— Provided entries —
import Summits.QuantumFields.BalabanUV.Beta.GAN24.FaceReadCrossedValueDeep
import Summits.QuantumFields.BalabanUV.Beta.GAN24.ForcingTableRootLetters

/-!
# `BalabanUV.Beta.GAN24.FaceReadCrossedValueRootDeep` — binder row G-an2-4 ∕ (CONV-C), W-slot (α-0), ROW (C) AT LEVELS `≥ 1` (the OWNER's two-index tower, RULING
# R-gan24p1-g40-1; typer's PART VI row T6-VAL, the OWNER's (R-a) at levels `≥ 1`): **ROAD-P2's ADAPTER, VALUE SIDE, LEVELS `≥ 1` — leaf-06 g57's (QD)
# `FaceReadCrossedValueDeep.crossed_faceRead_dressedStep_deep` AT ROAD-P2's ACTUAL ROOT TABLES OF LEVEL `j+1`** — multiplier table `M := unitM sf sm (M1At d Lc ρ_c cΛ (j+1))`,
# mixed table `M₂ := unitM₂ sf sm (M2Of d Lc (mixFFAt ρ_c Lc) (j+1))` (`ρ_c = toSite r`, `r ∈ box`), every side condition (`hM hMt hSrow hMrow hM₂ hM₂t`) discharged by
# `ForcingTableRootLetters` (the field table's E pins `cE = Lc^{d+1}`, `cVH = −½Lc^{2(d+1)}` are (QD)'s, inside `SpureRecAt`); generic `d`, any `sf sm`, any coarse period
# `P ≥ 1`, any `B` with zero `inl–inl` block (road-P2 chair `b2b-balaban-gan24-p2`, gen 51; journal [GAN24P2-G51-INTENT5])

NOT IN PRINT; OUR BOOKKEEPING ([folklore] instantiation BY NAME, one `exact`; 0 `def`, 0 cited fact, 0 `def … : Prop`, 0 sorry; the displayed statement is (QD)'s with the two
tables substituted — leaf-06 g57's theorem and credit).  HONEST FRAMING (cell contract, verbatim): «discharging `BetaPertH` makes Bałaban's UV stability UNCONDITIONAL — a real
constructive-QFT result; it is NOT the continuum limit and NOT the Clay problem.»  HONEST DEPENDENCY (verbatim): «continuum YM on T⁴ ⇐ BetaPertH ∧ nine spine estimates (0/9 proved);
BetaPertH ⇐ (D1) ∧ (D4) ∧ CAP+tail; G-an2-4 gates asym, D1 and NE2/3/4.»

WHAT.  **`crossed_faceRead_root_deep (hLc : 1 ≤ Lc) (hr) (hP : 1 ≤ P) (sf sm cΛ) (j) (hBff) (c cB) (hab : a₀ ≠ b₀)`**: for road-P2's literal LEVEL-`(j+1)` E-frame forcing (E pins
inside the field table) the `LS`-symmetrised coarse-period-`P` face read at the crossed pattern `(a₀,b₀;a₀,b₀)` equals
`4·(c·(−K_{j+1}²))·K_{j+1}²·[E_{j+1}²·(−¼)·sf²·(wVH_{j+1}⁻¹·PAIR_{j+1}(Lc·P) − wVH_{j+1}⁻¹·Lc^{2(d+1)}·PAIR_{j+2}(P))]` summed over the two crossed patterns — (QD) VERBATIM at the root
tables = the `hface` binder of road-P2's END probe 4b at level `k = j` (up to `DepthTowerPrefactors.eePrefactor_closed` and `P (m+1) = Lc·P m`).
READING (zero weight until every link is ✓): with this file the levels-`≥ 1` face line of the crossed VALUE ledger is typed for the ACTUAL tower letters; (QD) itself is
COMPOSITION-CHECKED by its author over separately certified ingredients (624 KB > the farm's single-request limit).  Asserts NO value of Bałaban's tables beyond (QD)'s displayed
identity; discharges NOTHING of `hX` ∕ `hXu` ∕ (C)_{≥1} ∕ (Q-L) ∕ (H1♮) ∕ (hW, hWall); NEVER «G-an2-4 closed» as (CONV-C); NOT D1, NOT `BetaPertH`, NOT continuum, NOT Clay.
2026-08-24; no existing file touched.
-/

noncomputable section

...

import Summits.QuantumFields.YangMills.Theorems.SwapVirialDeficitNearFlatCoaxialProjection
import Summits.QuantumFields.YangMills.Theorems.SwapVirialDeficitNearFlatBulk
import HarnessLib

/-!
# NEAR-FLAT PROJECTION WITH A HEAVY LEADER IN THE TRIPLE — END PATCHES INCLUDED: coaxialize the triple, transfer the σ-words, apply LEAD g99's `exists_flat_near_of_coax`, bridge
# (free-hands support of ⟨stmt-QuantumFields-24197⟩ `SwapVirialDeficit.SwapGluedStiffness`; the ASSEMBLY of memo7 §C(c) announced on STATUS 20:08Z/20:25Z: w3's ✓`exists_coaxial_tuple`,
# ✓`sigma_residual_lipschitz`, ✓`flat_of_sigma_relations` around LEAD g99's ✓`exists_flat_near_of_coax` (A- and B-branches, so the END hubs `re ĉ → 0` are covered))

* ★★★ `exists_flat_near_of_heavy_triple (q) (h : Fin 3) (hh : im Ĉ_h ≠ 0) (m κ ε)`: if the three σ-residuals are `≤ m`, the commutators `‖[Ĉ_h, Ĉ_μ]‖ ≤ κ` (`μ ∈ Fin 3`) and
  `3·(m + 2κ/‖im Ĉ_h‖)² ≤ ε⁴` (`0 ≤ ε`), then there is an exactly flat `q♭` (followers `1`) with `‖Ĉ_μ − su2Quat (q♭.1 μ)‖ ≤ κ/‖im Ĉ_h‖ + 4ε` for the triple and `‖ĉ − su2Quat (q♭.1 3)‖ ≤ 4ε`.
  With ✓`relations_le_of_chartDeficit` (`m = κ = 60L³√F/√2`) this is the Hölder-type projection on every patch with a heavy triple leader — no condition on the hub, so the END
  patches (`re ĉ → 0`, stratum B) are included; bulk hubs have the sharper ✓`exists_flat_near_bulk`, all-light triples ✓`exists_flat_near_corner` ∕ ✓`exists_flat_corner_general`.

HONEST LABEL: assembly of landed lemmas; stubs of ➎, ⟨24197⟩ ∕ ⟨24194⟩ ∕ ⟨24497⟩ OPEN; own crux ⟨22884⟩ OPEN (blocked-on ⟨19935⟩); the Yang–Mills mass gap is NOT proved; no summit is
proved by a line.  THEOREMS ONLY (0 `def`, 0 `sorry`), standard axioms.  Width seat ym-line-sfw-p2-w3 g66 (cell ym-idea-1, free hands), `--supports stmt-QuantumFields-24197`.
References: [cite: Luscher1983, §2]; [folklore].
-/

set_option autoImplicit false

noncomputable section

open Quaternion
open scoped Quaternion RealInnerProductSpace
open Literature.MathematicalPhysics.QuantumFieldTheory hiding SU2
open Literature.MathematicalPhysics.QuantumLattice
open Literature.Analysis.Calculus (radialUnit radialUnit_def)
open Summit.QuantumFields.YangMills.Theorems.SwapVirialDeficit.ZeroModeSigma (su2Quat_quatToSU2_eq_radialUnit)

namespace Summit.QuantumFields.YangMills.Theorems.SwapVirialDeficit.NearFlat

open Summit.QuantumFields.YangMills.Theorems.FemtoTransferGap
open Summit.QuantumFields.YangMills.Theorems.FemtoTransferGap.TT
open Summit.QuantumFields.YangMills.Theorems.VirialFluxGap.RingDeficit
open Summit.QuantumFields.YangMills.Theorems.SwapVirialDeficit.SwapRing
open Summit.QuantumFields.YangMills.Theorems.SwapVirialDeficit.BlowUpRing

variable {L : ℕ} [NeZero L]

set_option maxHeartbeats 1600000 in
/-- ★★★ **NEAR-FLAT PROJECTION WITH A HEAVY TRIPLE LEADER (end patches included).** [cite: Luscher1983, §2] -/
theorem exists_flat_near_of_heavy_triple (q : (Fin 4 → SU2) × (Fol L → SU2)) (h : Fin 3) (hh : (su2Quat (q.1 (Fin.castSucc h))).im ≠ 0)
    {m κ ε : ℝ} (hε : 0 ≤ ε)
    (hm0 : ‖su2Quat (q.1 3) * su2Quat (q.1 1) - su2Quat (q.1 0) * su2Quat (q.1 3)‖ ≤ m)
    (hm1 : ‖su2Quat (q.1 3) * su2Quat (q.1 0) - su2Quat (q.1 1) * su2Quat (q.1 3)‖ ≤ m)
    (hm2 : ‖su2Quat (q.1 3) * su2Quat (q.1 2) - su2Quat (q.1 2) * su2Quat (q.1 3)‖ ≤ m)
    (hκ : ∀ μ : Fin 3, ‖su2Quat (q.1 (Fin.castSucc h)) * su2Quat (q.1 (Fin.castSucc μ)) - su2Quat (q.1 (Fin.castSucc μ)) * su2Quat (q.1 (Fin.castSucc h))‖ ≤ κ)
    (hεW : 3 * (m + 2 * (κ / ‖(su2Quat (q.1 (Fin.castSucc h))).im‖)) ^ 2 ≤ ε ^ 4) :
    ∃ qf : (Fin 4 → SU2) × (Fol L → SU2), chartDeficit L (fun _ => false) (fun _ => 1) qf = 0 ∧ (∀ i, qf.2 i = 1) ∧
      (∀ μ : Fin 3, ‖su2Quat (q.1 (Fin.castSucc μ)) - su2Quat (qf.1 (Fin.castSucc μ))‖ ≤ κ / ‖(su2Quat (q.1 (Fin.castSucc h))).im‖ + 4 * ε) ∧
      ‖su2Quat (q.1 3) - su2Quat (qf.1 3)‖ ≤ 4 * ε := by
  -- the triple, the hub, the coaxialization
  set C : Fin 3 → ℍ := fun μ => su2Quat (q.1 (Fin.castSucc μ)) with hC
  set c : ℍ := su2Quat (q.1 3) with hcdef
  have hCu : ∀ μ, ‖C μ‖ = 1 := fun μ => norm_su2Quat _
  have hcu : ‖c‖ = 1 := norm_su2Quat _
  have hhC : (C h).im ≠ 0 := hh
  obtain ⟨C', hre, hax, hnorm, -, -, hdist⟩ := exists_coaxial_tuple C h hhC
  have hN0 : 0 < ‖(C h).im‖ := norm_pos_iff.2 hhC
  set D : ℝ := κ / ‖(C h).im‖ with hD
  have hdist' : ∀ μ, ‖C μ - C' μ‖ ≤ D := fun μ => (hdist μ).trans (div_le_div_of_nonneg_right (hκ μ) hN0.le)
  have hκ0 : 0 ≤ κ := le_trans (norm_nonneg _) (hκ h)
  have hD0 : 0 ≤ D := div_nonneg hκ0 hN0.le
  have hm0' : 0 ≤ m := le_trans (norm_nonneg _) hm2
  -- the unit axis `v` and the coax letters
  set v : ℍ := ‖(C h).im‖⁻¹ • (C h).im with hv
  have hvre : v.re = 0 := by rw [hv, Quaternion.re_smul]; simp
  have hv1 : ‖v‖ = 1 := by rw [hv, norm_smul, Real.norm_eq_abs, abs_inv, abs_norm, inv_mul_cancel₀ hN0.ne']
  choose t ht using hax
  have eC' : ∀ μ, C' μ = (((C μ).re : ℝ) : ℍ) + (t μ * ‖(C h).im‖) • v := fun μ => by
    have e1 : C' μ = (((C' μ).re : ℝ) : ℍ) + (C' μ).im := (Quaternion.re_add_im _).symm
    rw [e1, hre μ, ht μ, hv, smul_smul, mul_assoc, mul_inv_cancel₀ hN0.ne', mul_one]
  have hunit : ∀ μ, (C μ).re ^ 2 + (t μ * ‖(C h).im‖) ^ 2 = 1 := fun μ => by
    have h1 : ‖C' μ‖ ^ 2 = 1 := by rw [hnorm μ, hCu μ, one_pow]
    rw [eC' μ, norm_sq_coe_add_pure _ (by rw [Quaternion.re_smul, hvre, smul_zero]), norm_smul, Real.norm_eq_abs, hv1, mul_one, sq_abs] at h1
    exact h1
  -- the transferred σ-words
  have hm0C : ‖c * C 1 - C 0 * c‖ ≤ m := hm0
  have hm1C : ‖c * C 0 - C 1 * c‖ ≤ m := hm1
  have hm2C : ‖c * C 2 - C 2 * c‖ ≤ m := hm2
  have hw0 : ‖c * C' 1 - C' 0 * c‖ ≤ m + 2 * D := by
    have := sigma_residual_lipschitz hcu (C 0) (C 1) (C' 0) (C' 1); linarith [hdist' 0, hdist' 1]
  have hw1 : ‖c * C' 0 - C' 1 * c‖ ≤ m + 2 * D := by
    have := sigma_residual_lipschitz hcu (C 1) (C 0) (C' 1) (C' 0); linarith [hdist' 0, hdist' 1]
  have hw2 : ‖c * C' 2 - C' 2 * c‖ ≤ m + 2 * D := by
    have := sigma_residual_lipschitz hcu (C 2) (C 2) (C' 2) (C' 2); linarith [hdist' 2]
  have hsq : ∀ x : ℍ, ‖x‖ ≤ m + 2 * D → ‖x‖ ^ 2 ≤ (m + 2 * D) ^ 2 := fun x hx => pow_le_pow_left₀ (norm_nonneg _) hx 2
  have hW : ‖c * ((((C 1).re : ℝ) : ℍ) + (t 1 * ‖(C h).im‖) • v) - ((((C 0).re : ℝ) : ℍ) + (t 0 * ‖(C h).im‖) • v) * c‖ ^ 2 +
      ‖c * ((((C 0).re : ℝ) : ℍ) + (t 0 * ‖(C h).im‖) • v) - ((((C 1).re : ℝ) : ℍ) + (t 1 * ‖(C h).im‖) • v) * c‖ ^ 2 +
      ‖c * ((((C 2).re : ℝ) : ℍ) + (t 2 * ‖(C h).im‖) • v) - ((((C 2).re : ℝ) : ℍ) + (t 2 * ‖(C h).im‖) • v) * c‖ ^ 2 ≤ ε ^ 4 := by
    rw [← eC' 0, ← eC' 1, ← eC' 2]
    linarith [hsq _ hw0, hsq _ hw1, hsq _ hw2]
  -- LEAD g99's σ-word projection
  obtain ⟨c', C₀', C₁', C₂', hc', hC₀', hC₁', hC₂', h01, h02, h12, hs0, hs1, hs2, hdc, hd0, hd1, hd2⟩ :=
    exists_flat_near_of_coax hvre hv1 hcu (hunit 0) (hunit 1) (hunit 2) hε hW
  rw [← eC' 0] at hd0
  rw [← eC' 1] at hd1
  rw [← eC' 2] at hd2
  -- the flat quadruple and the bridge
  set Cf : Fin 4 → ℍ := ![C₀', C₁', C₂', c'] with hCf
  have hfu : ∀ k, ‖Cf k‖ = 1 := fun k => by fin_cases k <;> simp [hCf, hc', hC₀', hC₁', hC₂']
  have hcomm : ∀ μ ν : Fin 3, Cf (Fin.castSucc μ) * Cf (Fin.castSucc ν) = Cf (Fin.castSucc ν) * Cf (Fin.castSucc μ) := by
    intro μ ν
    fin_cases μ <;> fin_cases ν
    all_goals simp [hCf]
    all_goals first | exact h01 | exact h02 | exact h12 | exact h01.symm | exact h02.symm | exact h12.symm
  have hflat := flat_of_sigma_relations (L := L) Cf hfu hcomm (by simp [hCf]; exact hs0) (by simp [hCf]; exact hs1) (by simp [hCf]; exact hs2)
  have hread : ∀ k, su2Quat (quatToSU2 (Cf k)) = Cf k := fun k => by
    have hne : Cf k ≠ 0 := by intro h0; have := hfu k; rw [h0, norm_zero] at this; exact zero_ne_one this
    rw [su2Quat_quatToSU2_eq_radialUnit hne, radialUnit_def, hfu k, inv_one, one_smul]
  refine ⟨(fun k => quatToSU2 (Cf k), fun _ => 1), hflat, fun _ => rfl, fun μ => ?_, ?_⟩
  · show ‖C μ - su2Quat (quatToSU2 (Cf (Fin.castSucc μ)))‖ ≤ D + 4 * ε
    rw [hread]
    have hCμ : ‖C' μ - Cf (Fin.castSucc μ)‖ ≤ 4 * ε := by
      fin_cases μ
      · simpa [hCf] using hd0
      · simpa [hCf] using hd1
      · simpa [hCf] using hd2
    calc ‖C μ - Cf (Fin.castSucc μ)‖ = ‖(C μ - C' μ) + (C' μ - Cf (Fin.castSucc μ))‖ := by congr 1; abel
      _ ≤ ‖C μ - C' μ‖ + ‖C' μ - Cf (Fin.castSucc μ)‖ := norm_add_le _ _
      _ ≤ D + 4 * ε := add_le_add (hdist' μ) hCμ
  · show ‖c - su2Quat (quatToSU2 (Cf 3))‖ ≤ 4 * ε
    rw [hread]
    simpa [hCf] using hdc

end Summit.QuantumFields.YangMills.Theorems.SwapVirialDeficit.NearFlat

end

— Task goal —
Indicate how many lines of the material include the word "hflat"; the number alone is required.

— Task answer —
2